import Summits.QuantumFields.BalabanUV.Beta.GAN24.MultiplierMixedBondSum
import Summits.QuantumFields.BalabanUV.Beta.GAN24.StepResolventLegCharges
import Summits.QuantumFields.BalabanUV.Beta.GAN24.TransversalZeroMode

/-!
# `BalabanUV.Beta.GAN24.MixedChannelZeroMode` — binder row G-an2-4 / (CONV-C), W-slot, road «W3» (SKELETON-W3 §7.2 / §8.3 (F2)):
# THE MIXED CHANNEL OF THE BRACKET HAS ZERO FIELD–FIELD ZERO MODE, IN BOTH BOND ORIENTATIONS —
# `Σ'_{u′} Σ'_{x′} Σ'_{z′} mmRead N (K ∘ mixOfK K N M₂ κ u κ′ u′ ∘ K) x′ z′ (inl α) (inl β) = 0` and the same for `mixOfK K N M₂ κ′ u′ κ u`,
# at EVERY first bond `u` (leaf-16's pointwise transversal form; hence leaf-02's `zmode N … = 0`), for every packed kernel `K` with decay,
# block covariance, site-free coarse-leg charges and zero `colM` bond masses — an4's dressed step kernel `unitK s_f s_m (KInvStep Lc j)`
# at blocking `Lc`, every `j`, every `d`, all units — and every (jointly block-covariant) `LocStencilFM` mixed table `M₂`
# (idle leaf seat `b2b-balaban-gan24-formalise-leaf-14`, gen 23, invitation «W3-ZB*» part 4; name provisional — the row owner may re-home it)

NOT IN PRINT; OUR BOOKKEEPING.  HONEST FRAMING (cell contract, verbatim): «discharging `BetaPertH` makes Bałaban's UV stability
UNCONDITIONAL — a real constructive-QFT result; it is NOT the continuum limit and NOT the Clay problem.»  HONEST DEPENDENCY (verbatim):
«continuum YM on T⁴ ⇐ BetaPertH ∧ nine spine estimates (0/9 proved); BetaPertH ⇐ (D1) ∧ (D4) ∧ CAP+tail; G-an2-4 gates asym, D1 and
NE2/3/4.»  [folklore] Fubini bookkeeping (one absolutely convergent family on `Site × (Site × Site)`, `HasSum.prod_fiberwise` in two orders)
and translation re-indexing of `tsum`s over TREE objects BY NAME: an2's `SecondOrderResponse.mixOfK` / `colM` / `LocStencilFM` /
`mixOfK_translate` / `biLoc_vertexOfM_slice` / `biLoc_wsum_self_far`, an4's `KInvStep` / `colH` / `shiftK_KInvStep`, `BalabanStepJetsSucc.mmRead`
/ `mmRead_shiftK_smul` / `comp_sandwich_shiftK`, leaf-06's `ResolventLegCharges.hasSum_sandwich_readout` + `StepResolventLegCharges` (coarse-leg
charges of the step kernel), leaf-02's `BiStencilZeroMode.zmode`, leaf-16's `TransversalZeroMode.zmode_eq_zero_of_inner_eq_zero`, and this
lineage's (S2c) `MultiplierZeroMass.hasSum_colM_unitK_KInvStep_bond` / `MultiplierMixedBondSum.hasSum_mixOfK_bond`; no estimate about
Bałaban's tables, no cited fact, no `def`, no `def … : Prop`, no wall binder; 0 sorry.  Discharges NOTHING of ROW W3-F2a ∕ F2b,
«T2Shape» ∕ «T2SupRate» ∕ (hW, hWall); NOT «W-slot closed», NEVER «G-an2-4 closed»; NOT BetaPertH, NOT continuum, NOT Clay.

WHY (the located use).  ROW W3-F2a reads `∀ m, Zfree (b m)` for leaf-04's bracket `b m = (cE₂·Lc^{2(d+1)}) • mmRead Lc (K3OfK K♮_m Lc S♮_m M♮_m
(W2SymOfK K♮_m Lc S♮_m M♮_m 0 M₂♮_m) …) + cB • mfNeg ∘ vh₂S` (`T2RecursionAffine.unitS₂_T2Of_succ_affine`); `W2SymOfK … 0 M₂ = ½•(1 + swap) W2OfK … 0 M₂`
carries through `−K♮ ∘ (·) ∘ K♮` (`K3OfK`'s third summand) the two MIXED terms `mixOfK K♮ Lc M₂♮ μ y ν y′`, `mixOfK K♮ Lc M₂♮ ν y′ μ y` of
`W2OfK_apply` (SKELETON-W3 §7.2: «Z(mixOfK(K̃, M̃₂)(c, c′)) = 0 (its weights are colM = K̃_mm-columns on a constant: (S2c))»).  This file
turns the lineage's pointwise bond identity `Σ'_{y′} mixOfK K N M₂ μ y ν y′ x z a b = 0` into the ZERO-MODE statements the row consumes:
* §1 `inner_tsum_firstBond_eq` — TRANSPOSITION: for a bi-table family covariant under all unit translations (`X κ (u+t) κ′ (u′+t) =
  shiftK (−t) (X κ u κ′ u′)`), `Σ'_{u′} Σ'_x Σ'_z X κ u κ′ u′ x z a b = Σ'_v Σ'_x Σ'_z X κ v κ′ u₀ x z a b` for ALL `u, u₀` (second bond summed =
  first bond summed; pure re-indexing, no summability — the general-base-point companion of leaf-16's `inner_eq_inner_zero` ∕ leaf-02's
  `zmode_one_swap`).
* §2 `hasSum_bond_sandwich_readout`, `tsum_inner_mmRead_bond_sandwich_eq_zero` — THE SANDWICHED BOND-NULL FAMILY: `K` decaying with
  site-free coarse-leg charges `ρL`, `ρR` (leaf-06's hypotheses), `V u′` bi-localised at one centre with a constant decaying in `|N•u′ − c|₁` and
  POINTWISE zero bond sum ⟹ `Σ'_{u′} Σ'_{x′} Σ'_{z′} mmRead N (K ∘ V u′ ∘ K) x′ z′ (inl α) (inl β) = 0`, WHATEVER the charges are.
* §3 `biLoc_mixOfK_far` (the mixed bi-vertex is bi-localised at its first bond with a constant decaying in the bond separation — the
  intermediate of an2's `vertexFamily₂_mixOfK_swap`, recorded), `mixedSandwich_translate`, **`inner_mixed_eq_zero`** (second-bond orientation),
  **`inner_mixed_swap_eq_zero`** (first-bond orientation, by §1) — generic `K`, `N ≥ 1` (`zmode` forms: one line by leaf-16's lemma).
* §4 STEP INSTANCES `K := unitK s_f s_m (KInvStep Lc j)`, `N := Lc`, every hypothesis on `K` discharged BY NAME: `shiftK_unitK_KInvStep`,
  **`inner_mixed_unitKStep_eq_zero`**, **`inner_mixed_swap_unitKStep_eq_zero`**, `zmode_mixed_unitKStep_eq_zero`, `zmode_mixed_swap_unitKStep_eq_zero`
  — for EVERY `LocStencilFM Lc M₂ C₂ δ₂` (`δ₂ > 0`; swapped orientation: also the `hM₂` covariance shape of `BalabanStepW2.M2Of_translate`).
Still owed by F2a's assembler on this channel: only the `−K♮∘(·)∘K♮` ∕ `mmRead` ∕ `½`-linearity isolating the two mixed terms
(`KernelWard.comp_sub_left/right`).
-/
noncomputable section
################
Reproduce, word for word and in full, only the lines above that start at the line with "binder row G-an2-4" and run through the line with "(K ∘ mixOfK", both ends included.

> Result of this exercise:
# `BalabanUV.Beta.GAN24.MixedChannelZeroMode` — binder row G-an2-4 / (CONV-C), W-slot, road «W3» (SKELETON-W3 §7.2 / §8.3 (F2)):
# THE MIXED CHANNEL OF THE BRACKET HAS ZERO FIELD–FIELD ZERO MODE, IN BOTH BOND ORIENTATIONS —
# `Σ'_{u′} Σ'_{x′} Σ'_{z′} mmRead N (K ∘ mixOfK K N M₂ κ u κ′ u′ ∘ K) x′ z′ (inl α) (inl β) = 0` and the same for `mixOfK K N M₂ κ′ u′ κ u`,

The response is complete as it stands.